**INSTRUCTIONS TO FOLLOW**. Write the entries out exactly, with the final line being the one containing "the one-root world".

**DATA EXCERPTS**.
import Mathlib
import Summits.Ventures.PercRepro2.HCov
import Summits.Ventures.PercRepro2.RootLeafUCells
import Summits.Ventures.PercRepro2.RootLeafUAtoms1
import Summits.Ventures.PercRepro2.RootLeafUAtoms2
import Summits.Ventures.PercRepro2.RootLeafUAtoms3
import Summits.Ventures.PercRepro2.RootLeafUTheorem
import Summits.Ventures.PercRepro2.RootLeafUSecond

set_option synthInstance.maxSize 2048

/-!
# (G4-u): the o-side split of the second coefficient, `T2 = T2oL + T2oK` (blind cell PercRepro2,
p4 g5; proofs/P4-G5-STRUCTURE.md §5–§6, S3 (G4-u) (l))

`Gc` is linear in the o-row, so every coefficient of the root-leaf cubic splits by the side of `o`
in world 1 (`o ∈ L` / `o ∈ K`); the one-root world has `o ∉ C₁`, so the `o ∈ C₁` half of the
second coefficient carries no world-0 o-mass while the `o ∈ C₂` half carries `e0 = P(o ∈ K, c ∉ K)`.
With `α = D·hb + d0·gap`, `β = S·D + d0·Z`, `κ = S(EQb3 + PDb) + hb(EQ3 + Z) − (S − d0)·gap`
(`S = P(Ω)`, homogenised):

  `T2oL = (α + κ)·P(PD, oL) + 2α·P(T, oL) + 2β·P(T, oL, bL) − 2β·P(Q, oL, c ∉ L, bK)`,
  `T2oK = ℰ·e0 + (κ − α)·P(PD, oK) − 2α·P(T′, oK, b ∉ K) + 2(β − α)·P(T′, oK, bK) − 2β·P(Q, oK, c ∉ K, bL)`,

and **`T2 = T2oL + T2oK`** (`T2_eq_T2oL_add_T2oK`): through `T2_eq_atoms` and two LINEAR identities in
the 35 cells of RootLeafUCells (`EQbo − EQb3o − PDbo` and `EQo − EQ3o` as pattern sums), then `ring`
(formal pre-check mining/p4/g5/half/t2half_check.py, 2,743 monomials).  These are the leaf Bernstein
coefficients of the halves `GcOL`, `GcOK` of HCovOHalf (`T2oL = T2^{oL}`, 200 / 200 exact), and the
census has **both halves non-negative** (4,800 / 4,800 leaf instances, kit j245975 + local): the
open sign `0 ≤ T2` of (G4-u) splits into the two one-sided signs `0 ≤ T2oL`, `0 ≤ T2oK`
(`T2_nonneg_of_halves`).
-/
namespace Summit.Ventures.PercRepro2

open UnionCluster CovForm

namespace RootLeafU

variable {V : Type*} {E : Type*} [Fintype E] [DecidableEq E] [Fintype V] [DecidableEq V]
  {R : Type*} [Field R] [LinearOrder R] [IsStrictOrderedRing R]

section Halves

variable (p : E → R) (ends : E → Sym2 V) (o a₂ c b u : V)

/-- **The `o ∈ L` half of the second coefficient** (`T2^{oL}`, cleared and homogenised). -/
noncomputable def T2oL : R :=
  ((prob p (PDEvent ends u a₂ c) * prob p (connEvent ends a₂ b) + prob p (avoidAll ends a₂ {c}) * gap p ends u a₂ b) + (prob p Set.univ * EQb3 p ends u a₂ c b + prob p Set.univ * PDb p ends u a₂ c b + prob p (connEvent ends a₂ b) * EQ3 p ends u a₂ c + prob p (connEvent ends a₂ b) * prob p (avoidAll ends a₂ {u}) - (prob p Set.univ - prob p (avoidAll ends a₂ {c})) * gap p ends u a₂ b)) * prob p (PDEvent ends u a₂ c ∩ connEvent ends u o) + 2 * (prob p (PDEvent ends u a₂ c) * prob p (connEvent ends a₂ b) + prob p (avoidAll ends a₂ {c}) * gap p ends u a₂ b) * prob p (TEvent ends u a₂ c ∩ connEvent ends u o) + 2 * (prob p Set.univ * prob p (PDEvent ends u a₂ c) + prob p (avoidAll ends a₂ {c}) * prob p (avoidAll ends a₂ {u})) * prob p (TEvent ends u a₂ c ∩ (connEvent ends u o ∩ connEvent ends u b)) - 2 * (prob p Set.univ * prob p (PDEvent ends u a₂ c) + prob p (avoidAll ends a₂ {c}) * prob p (avoidAll ends a₂ {u})) * (prob p (PDEvent ends u a₂ c ∩ (connEvent ends u o ∩ connEvent ends a₂ b)) + prob p (TEvent ends u a₂ c ∩ (connEvent ends u o ∩ connEvent ends a₂ b)))

/-- **The `o ∈ K` half of the second coefficient** (`T2^{oK}`; carries the world-0 o-mass `e0`). -/
noncomputable def T2oK : R :=
  Ee p ends a₂ c b u * prob p (avoidAll ends a₂ {c} ∩ connEvent ends a₂ o) + ((prob p Set.univ * EQb3 p ends u a₂ c b + prob p Set.univ * PDb p ends u a₂ c b + prob p (connEvent ends a₂ b) * EQ3 p ends u a₂ c + prob p (connEvent ends a₂ b) * prob p (avoidAll ends a₂ {u}) - (prob p Set.univ - prob p (avoidAll ends a₂ {c})) * gap p ends u a₂ b) - (prob p (PDEvent ends u a₂ c) * prob p (connEvent ends a₂ b) + prob p (avoidAll ends a₂ {c}) * gap p ends u a₂ b)) * prob p (PDEvent ends u a₂ c ∩ connEvent ends a₂ o) - 2 * (prob p (PDEvent ends u a₂ c) * prob p (connEvent ends a₂ b) + prob p (avoidAll ends a₂ {c}) * gap p ends u a₂ b) * (prob p (TEvent ends a₂ u c ∩ connEvent ends a₂ o) - prob p (TEvent ends a₂ u c ∩ (connEvent ends a₂ o ∩ connEvent ends a₂ b))) + 2 * ((prob p Set.univ * prob p (PDEvent ends u a₂ c) + prob p (avoidAll ends a₂ {c}) * prob p (avoidAll ends a₂ {u})) - (prob p (PDEvent ends u a₂ c) * prob p (connEvent ends a₂ b) + prob p (avoidAll ends a₂ {c}) * gap p ends u a₂ b)) * prob p (TEvent ends a₂ u c ∩ (connEvent ends a₂ o ∩ connEvent ends a₂ b)) - 2 * (prob p Set.univ * prob p (PDEvent ends u a₂ c) + prob p (avoidAll ends a₂ {c}) * prob p (avoidAll ends a₂ {u})) * (prob p (PDEvent ends u a₂ c ∩ (connEvent ends a₂ o ∩ connEvent ends u b)) + prob p (TEvent ends a₂ u c ∩ (connEvent ends a₂ o ∩ connEvent ends u b)))

omit [LinearOrder R] [IsStrictOrderedRing R] in
/-- `EQbo − EQb3o − PDbo = 2·[P(T,oL,bL) − P(PD,oL,bK) − P(T,oL,bK) + P(T′,oK,bK) − P(PD,oK,bL) − P(T′,oK,bL)]`
(linear in the 35 cells). -/
lemma EQbo_sub_eq :
    EQbo p ends o u a₂ b - EQb3o p ends o u a₂ c b - PDbo p ends o u a₂ c b =
      2 * (prob p (TEvent ends u a₂ c ∩ (connEvent ends u o ∩ connEvent ends u b)) - prob p (PDEvent ends u a₂ c ∩ (connEvent ends u o ∩ connEvent ends a₂ b)) - prob p (TEvent ends u a₂ c ∩ (connEvent ends u o ∩ connEvent ends a₂ b)) + prob p (TEvent ends a₂ u c ∩ (connEvent ends a₂ o ∩ connEvent ends a₂ b)) - prob p (PDEvent ends u a₂ c ∩ (connEvent ends a₂ o ∩ connEvent ends u b)) - prob p (TEvent ends a₂ u c ∩ (connEvent ends a₂ o ∩ connEvent ends u b))) := by
  unfold EQbo EQb3o PDbo
  rw [cells_Q_uo_ub p ends o a₂ c b u, cells_Q_ao_ab p ends o a₂ c b u, cells_Q_ao_ub p ends o a₂ c b u, cells_Q_uo_ab p ends o a₂ c b u, cells_Tp_uo_ub p ends o a₂ c b u, cells_Tp_ao_ub p ends o a₂ c b u, cells_T_uo_ab p ends o a₂ c b u, cells_T_ao_ab p ends o a₂ c b u, cells_T_uo_ub p ends o a₂ c b u, cells_T_ao_ub p ends o a₂ c b u, cells_Tp_uo_ab p ends o a₂ c b u, cells_Tp_ao_ab p ends o a₂ c b u, cells_PD_uo_ub p ends o a₂ c b u, cells_PD_ao_ub p ends o a₂ c b u, cells_PD_uo_ab p ends o a₂ c b u, cells_PD_ao_ab p ends o a₂ c b u]
  ring

omit [LinearOrder R] [IsStrictOrderedRing R] in
include b in
/-- `EQo − EQ3o = P(PD,oL) + 2·P(T,oL) − P(PD,oK) − 2·P(T′,oK)` (linear in the 35 cells). -/
lemma EQo_sub_eq :
    EQo p ends o u a₂ - EQ3o p ends o u a₂ c =
      prob p (PDEvent ends u a₂ c ∩ connEvent ends u o) + 2 * prob p (TEvent ends u a₂ c ∩ connEvent ends u o) - prob p (PDEvent ends u a₂ c ∩ connEvent ends a₂ o) - 2 * prob p (TEvent ends a₂ u c ∩ connEvent ends a₂ o) := by
  unfold EQo EQ3o
  rw [cells_Q_uo p ends o a₂ c b u, cells_Q_ao p ends o a₂ c b u, cells_Tp_uo p ends o a₂ c b u, cells_Tp_ao p ends o a₂ c b u, cells_T_uo p ends o a₂ c b u, cells_T_ao p ends o a₂ c b u, cells_PD_uo p ends o a₂ c b u, cells_PD_ao p ends o a₂ c b u]
  ring

omit [LinearOrder R] [IsStrictOrderedRing R] in
/-- **The o-side split of `T2`**: `T2 = T2oL + T2oK`. -/
theorem T2_eq_T2oL_add_T2oK :
    T2 p ends o a₂ c b u = T2oL p ends o a₂ c b u + T2oK p ends o a₂ c b u := by
  have h1 := EQbo_sub_eq p ends o a₂ c b u
  have h2 := EQo_sub_eq p ends o a₂ c b u
  rw [T2_eq_atoms]
  unfold T2oL T2oK Cc Hh Dd Ee DEF Do
  linear_combination (prob p Set.univ * prob p (PDEvent ends u a₂ c) + prob p (avoidAll ends a₂ {c}) * prob p (avoidAll ends a₂ {u})) * h1 + (prob p (connEvent ends a₂ b) * prob p (PDEvent ends u a₂ c) + prob p (avoidAll ends a₂ {c}) * gap p ends u a₂ b) * h2

/-- **`0 ≤ T2` from the two one-sided signs**. -/
theorem T2_nonneg_of_halves (hL : 0 ≤ T2oL p ends o a₂ c b u) (hK : 0 ≤ T2oK p ends o a₂ c b u) :
    0 ≤ T2 p ends o a₂ c b u := by
  rw [T2_eq_T2oL_add_T2oK]
  exact add_nonneg hL hK

end Halves

end RootLeafU

end Summit.Ventures.PercRepro2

**EXPECTED OUTPUT**.
import Mathlib
import Summits.Ventures.PercRepro2.HCov
import Summits.Ventures.PercRepro2.RootLeafUCells
import Summits.Ventures.PercRepro2.RootLeafUAtoms1
import Summits.Ventures.PercRepro2.RootLeafUAtoms2
import Summits.Ventures.PercRepro2.RootLeafUAtoms3
import Summits.Ventures.PercRepro2.RootLeafUTheorem
import Summits.Ventures.PercRepro2.RootLeafUSecond

set_option synthInstance.maxSize 2048

/-!
# (G4-u): the o-side split of the second coefficient, `T2 = T2oL + T2oK` (blind cell PercRepro2,
p4 g5; proofs/P4-G5-STRUCTURE.md §5–§6, S3 (G4-u) (l))

`Gc` is linear in the o-row, so every coefficient of the root-leaf cubic splits by the side of `o`
in world 1 (`o ∈ L` / `o ∈ K`); the one-root world has `o ∉ C₁`, so the `o ∈ C₁` half of the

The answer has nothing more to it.